Saved data entries:
import Literature.Analysis.FluidPDE.SobolevWholeSpace
import HarnessLib

/-!
# The Gagliardo–Nirenberg–Sobolev inequality on concentric balls of `(EuclideanSpace ℝ (Fin 3))` (interior form)

Analysis/FluidPDE support file (theorems only) for the decomposition of the named fact
`Literature.Analysis.FluidPDE.tsai1998_lemma32` (Tsai 1998, Lemma 3.2), whose bootstrap (§3.2,
p. 38: "using the Sobolev imbedding theorem, we get `‖∇U‖_{3,B_{1/2}} + ‖P‖_{3,B_{1/2}} = o(|y₀|^{3/2})`
…", "`‖U‖_{6,B₁} ≤ C‖∇U‖_{2,B₁} + C‖U‖_{q,B₁}`") uses Sobolev's imbedding `W^{1,p}(B) ⊂ L^{p*}(B)`,
`p* = 3p/(3 − p)`, on balls. We prove the **interior** version, which is all the bootstrap needs
(the radius may shrink at each step): for `u ∈ C¹((EuclideanSpace ℝ (Fin 3)); F)` (finite-dimensional `F`), `1 ≤ p < 3`,
`1/p* = 1/p − 1/3`, every centre `x₀` and radius `s > 0`,

  `‖u‖_{L^{p*}(B(x₀,s))} ≤ K_p (‖Du‖_{L^p(B(x₀,3s))} + (C/s) ‖u‖_{L^p(B(x₀,3s))})`

(`eLpNorm_ball_le_eLpNorm_fderiv_add`), with Mathlib's whole-space constant
`K_p = SNormLESNormFDerivOfEqConst F volume p` and a universal `C` (the gradient bound of the
tree's smooth cutoff `FluidPDE.cutoff`, `WholeSpaceIBP`). Proof: apply Mathlib's
`MeasureTheory.eLpNorm_le_eLpNorm_fderiv_of_eq` (GNS for `C¹_c`) to the truncation
`χ_s(· − x₀) u`, which agrees with `u` on `B(x₀, s)`, is supported in `B̄(x₀, 2s) ⊆ B(x₀, 3s)`, and
has `‖D(χu)‖ ≤ ‖Du‖ + (C/s)‖u‖` (the tree's `SobolevWholeSpace.norm_fderiv_cutoff_smul_le`,
translated). Everything is proved; no definitions, no named facts.

## References

* T.-P. Tsai, *On Leray's self-similar solutions of the Navier–Stokes equations satisfying local
  energy estimates*, Arch. Rational Mech. Anal. 143 (1998), §3.1–§3.2 (pp. 37–38) [Tsai1998].
* L. C. Evans, *Partial differential equations*, 2nd ed. (2010), §5.6.1, Thm 1–2 (GNS and its
  localisation by cutoffs) [Evans2010].
-/

noncomputable section

open MeasureTheory Set Function Filter Topology Metric Module
open scoped ENNReal NNReal ContDiff

namespace Literature.Analysis.FluidPDE

section GNSBalls

variable {F : Type*} [NormedAddCommGroup F] [NormedSpace ℝ F]

/-- Derivative of a translated truncation: `‖D(χ_s(· − x₀) u)(x)‖ ≤ ‖Du(x)‖ + (C/s)‖u(x)‖` when
`‖Dχ_s‖ ≤ C/s` (Leibniz rule, `|χ| ≤ 1`). [folklore] -/
theorem norm_fderiv_cutoff_sub_smul_le {u : (EuclideanSpace ℝ (Fin 3)) → F} (hu : ContDiff ℝ 1 u) {C s : ℝ}
    (hC : ∀ x : (EuclideanSpace ℝ (Fin 3)), ‖fderiv ℝ (cutoff s) x‖ ≤ C / s) (x₀ x : (EuclideanSpace ℝ (Fin 3))) :
    ‖fderiv ℝ (fun y : (EuclideanSpace ℝ (Fin 3)) => cutoff s (y - x₀) • u y) x‖ ≤ ‖fderiv ℝ u x‖ + C / s * ‖u x‖ := by
  have hχ : DifferentiableAt ℝ (fun y : (EuclideanSpace ℝ (Fin 3)) => cutoff s (y - x₀)) x :=
    (((contDiff_cutoff (n := 1) s).comp (contDiff_id.sub contDiff_const)).differentiable
      one_ne_zero) x
  have hux : DifferentiableAt ℝ u x := (hu.differentiable one_ne_zero) x
  have hDχ : fderiv ℝ (fun y : (EuclideanSpace ℝ (Fin 3)) => cutoff s (y - x₀)) x = fderiv ℝ (cutoff s) (x - x₀) :=
    fderiv_comp_sub x₀
  rw [fderiv_fun_smul hχ hux, hDχ]
  calc ‖cutoff s (x - x₀) • fderiv ℝ u x + (fderiv ℝ (cutoff s) (x - x₀)).smulRight (u x)‖
      ≤ ‖cutoff s (x - x₀) • fderiv ℝ u x‖ + ‖(fderiv ℝ (cutoff s) (x - x₀)).smulRight (u x)‖ :=
        norm_add_le _ _
    _ ≤ ‖fderiv ℝ u x‖ + C / s * ‖u x‖ := by
        gcongr
        · rw [norm_smul, Real.norm_eq_abs]
          exact mul_le_of_le_one_left (norm_nonneg _) (abs_cutoff_le_one s _)
        · rw [ContinuousLinearMap.norm_smulRight_apply]
          exact mul_le_mul_of_nonneg_right (hC _) (norm_nonneg _)

variable [FiniteDimensional ℝ F]

/-- **GNS on concentric balls (interior Sobolev imbedding `W^{1,p} ⊂ L^{p*}` in `(EuclideanSpace ℝ (Fin 3))`).** There is a
universal `C ≥ 0` such that for every finite-dimensional `F`, every `u ∈ C¹((EuclideanSpace ℝ (Fin 3)); F)`, exponents
`1 ≤ p` and `p*` with `1/p* = 1/p − 1/3`, centre `x₀` and radius `s > 0`:
`‖u‖_{L^{p*}(B(x₀,s))} ≤ K_p (‖Du‖_{L^p(B(x₀,3s))} + (C/s) ‖u‖_{L^p(B(x₀,3s))})`,
`K_p = SNormLESNormFDerivOfEqConst F volume p` (Mathlib's GNS constant). (Tsai: "By Sobolev
imbedding, we get `‖U‖_{6,B₁} ≤ C‖∇U‖_{2,B₁} + C‖U‖_{q,B₁}`", p. 37.)
[cite: Tsai1998, proof of Lemma 3.1 (p. 37)] -/
theorem exists_eLpNorm_ball_le_eLpNorm_fderiv_add :
    ∃ C : ℝ, 0 ≤ C ∧ ∀ {u : (EuclideanSpace ℝ (Fin 3)) → F}, ContDiff ℝ 1 u → ∀ {p p' : ℝ≥0}, 1 ≤ p →
      (p' : ℝ)⁻¹ = (p : ℝ)⁻¹ - 3⁻¹ → ∀ (x₀ : (EuclideanSpace ℝ (Fin 3))) {s : ℝ}, 0 < s →
        eLpNorm u p' (volume.restrict (ball x₀ s)) ≤
          (SNormLESNormFDerivOfEqConst F (volume : Measure (EuclideanSpace ℝ (Fin 3))) p : ℝ≥0∞) *
            (eLpNorm (fun x => fderiv ℝ u x) p (volume.restrict (ball x₀ (3 * s))) +
              ENNReal.ofReal (C / s) * eLpNorm u p (volume.restrict (ball x₀ (3 * s)))) := by
  obtain ⟨C, hC0, hC⟩ := exists_norm_fderiv_cutoff_le (E := (EuclideanSpace ℝ (Fin 3)))
  refine ⟨C, hC0, ?_⟩
  intro u hu p p' hp hp' x₀ s hs
  have hp1 : (1 : ℝ≥0∞) ≤ (p : ℝ≥0∞) := by exact_mod_cast hp
  -- the truncation
  set v : (EuclideanSpace ℝ (Fin 3)) → F := fun y => cutoff s (y - x₀) • u y with hv
  have hv1 : ContDiff ℝ 1 v :=
    ((contDiff_cutoff (n := 1) s).comp (contDiff_id.sub contDiff_const)).smul hu
  have hvsupp : tsupport v ⊆ closedBall x₀ (2 * s) := by
    refine closure_minimal (fun y hy => ?_) isClosed_closedBall
    rw [mem_closedBall, dist_eq_norm]
    by_contra hgt
    refine hy ?_
    show cutoff s (y - x₀) • u y = 0
    rw [cutoff_eq_zero hs (not_le.1 hgt).le, zero_smul]
  have hvc : HasCompactSupport v :=
    (isCompact_closedBall x₀ (2 * s)).of_isClosed_subset isClosed_closure hvsupp
  -- (i) `u = v` on `B(x₀, s)`
  have h1 : eLpNorm u p' (volume.restrict (ball x₀ s)) = eLpNorm v p' (volume.restrict (ball x₀ s)) := by
    refine eLpNorm_congr_ae ?_
    rw [EventuallyEq, ae_restrict_iff' measurableSet_ball]
    refine Eventually.of_forall fun y hy => ?_
    show u y = cutoff s (y - x₀) • u y
    rw [cutoff_eq_one hs (by rw [mem_ball, dist_eq_norm] at hy; exact hy.le), one_smul]
  -- (ii) GNS on the whole space
  have hn : 0 < finrank ℝ (EuclideanSpace ℝ (Fin 3)) := by rw [finrank_euclideanSpace_fin]; norm_num
  have hp'' : (p' : ℝ)⁻¹ = (p : ℝ)⁻¹ - (finrank ℝ (EuclideanSpace ℝ (Fin 3)) : ℝ)⁻¹ := by
    rw [hp', finrank_euclideanSpace_fin]; norm_num
  have h2 : eLpNorm v p' volume ≤
      (SNormLESNormFDerivOfEqConst F (volume : Measure (EuclideanSpace ℝ (Fin 3))) p : ℝ≥0∞) * eLpNorm (fderiv ℝ v) p volume :=
    eLpNorm_le_eLpNorm_fderiv_of_eq volume hv1 hvc hp hn hp''
  -- (iii) the derivative lives on `B̄(x₀, 2s) ⊆ B(x₀, 3s)`
  have h3 : eLpNorm (fderiv ℝ v) p volume ≤ eLpNorm (fderiv ℝ v) p (volume.restrict (ball x₀ (3 * s))) := by
    have e1 : eLpNorm (fderiv ℝ v) p volume =
        eLpNorm ((closedBall x₀ (2 * s)).indicator (fderiv ℝ v)) p volume := by
      refine eLpNorm_congr_ae (Eventually.of_forall fun y => ?_)
      by_cases hy : y ∈ closedBall x₀ (2 * s)
      · exact (indicator_of_mem hy _).symm
      · rw [indicator_of_notMem hy]
        exact fderiv_of_notMem_tsupport ℝ fun h => hy (hvsupp h)
    have e2 : eLpNorm ((closedBall x₀ (2 * s)).indicator (fderiv ℝ v)) p volume =
        eLpNorm (fderiv ℝ v) p ((volume : Measure (EuclideanSpace ℝ (Fin 3))).restrict (closedBall x₀ (2 * s))) :=
      eLpNorm_indicator_eq_eLpNorm_restrict (f := fderiv ℝ v) measurableSet_closedBall
    have hsub : closedBall x₀ (2 * s) ⊆ ball x₀ (3 * s) := closedBall_subset_ball (by linarith)
    have hmono : (volume : Measure (EuclideanSpace ℝ (Fin 3))).restrict (closedBall x₀ (2 * s)) ≤ volume.restrict (ball x₀ (3 * s)) :=
      Measure.restrict_mono hsub le_rfl
    rw [e1, e2]
    exact eLpNorm_mono_measure _ hmono
  -- (iv) Leibniz bound on `B(x₀, 3s)`
  set μ := (volume : Measure (EuclideanSpace ℝ (Fin 3))).restrict (ball x₀ (3 * s)) with hμ
  have h4 : eLpNorm (fderiv ℝ v) p μ ≤
      eLpNorm (fun x => fderiv ℝ u x) p μ + ENNReal.ofReal (C / s) * eLpNorm u p μ := by
    have hmeas₁ : AEStronglyMeasurable (fun x => ‖fderiv ℝ u x‖) μ :=
      (hu.continuous_fderiv one_ne_zero).norm.aestronglyMeasurable
    have hmeas₂ : AEStronglyMeasurable (fun x => C / s * ‖u x‖) μ :=
      (continuous_const.mul hu.continuous.norm).aestronglyMeasurable
    calc eLpNorm (fderiv ℝ v) p μ
        ≤ eLpNorm (fun x => ‖fderiv ℝ u x‖ + C / s * ‖u x‖) p μ :=
          eLpNorm_mono_real (norm_fderiv_cutoff_sub_smul_le hu (hC s hs) x₀)
      _ ≤ eLpNorm (fun x => ‖fderiv ℝ u x‖) p μ + eLpNorm (fun x => C / s * ‖u x‖) p μ :=
          eLpNorm_add_le hmeas₁ hmeas₂ hp1
      _ = eLpNorm (fun x => fderiv ℝ u x) p μ + ENNReal.ofReal (C / s) * eLpNorm u p μ := by
          rw [eLpNorm_norm]
          congr 1
          have : (fun x => C / s * ‖u x‖) = (C / s) • fun x => ‖u x‖ := rfl
          rw [this, eLpNorm_const_smul, eLpNorm_norm, Real.enorm_eq_ofReal (by positivity)]
  calc eLpNorm u p' (volume.restrict (ball x₀ s)) = eLpNorm v p' (volume.restrict (ball x₀ s)) := h1
    _ ≤ eLpNorm v p' volume := eLpNorm_mono_measure _ Measure.restrict_le_self
    _ ≤ (SNormLESNormFDerivOfEqConst F (volume : Measure (EuclideanSpace ℝ (Fin 3))) p : ℝ≥0∞) * eLpNorm (fderiv ℝ v) p volume := h2
    _ ≤ (SNormLESNormFDerivOfEqConst F (volume : Measure (EuclideanSpace ℝ (Fin 3))) p : ℝ≥0∞) * eLpNorm (fderiv ℝ v) p μ := by gcongr
    _ ≤ (SNormLESNormFDerivOfEqConst F (volume : Measure (EuclideanSpace ℝ (Fin 3))) p : ℝ≥0∞) *
          (eLpNorm (fun x => fderiv ℝ u x) p μ + ENNReal.ofReal (C / s) * eLpNorm u p μ) := by gcongr

end GNSBalls

end Literature.Analysis.FluidPDE

end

WHAT YOU WILL DO:
Of all the entries above, retype exactly the lines from the line with "import HarnessLib" to the line with "## References", both included, and no others.

YOUR RESPONSE:
import HarnessLib

/-!
# The Gagliardo–Nirenberg–Sobolev inequality on concentric balls of `(EuclideanSpace ℝ (Fin 3))` (interior form)

Analysis/FluidPDE support file (theorems only) for the decomposition of the named fact
`Literature.Analysis.FluidPDE.tsai1998_lemma32` (Tsai 1998, Lemma 3.2), whose bootstrap (§3.2,
p. 38: "using the Sobolev imbedding theorem, we get `‖∇U‖_{3,B_{1/2}} + ‖P‖_{3,B_{1/2}} = o(|y₀|^{3/2})`
…", "`‖U‖_{6,B₁} ≤ C‖∇U‖_{2,B₁} + C‖U‖_{q,B₁}`") uses Sobolev's imbedding `W^{1,p}(B) ⊂ L^{p*}(B)`,
`p* = 3p/(3 − p)`, on balls. We prove the **interior** version, which is all the bootstrap needs
(the radius may shrink at each step): for `u ∈ C¹((EuclideanSpace ℝ (Fin 3)); F)` (finite-dimensional `F`), `1 ≤ p < 3`,
`1/p* = 1/p − 1/3`, every centre `x₀` and radius `s > 0`,

  `‖u‖_{L^{p*}(B(x₀,s))} ≤ K_p (‖Du‖_{L^p(B(x₀,3s))} + (C/s) ‖u‖_{L^p(B(x₀,3s))})`

(`eLpNorm_ball_le_eLpNorm_fderiv_add`), with Mathlib's whole-space constant
`K_p = SNormLESNormFDerivOfEqConst F volume p` and a universal `C` (the gradient bound of the
tree's smooth cutoff `FluidPDE.cutoff`, `WholeSpaceIBP`). Proof: apply Mathlib's
`MeasureTheory.eLpNorm_le_eLpNorm_fderiv_of_eq` (GNS for `C¹_c`) to the truncation
`χ_s(· − x₀) u`, which agrees with `u` on `B(x₀, s)`, is supported in `B̄(x₀, 2s) ⊆ B(x₀, 3s)`, and
has `‖D(χu)‖ ≤ ‖Du‖ + (C/s)‖u‖` (the tree's `SobolevWholeSpace.norm_fderiv_cutoff_smul_le`,
translated). Everything is proved; no definitions, no named facts.

## References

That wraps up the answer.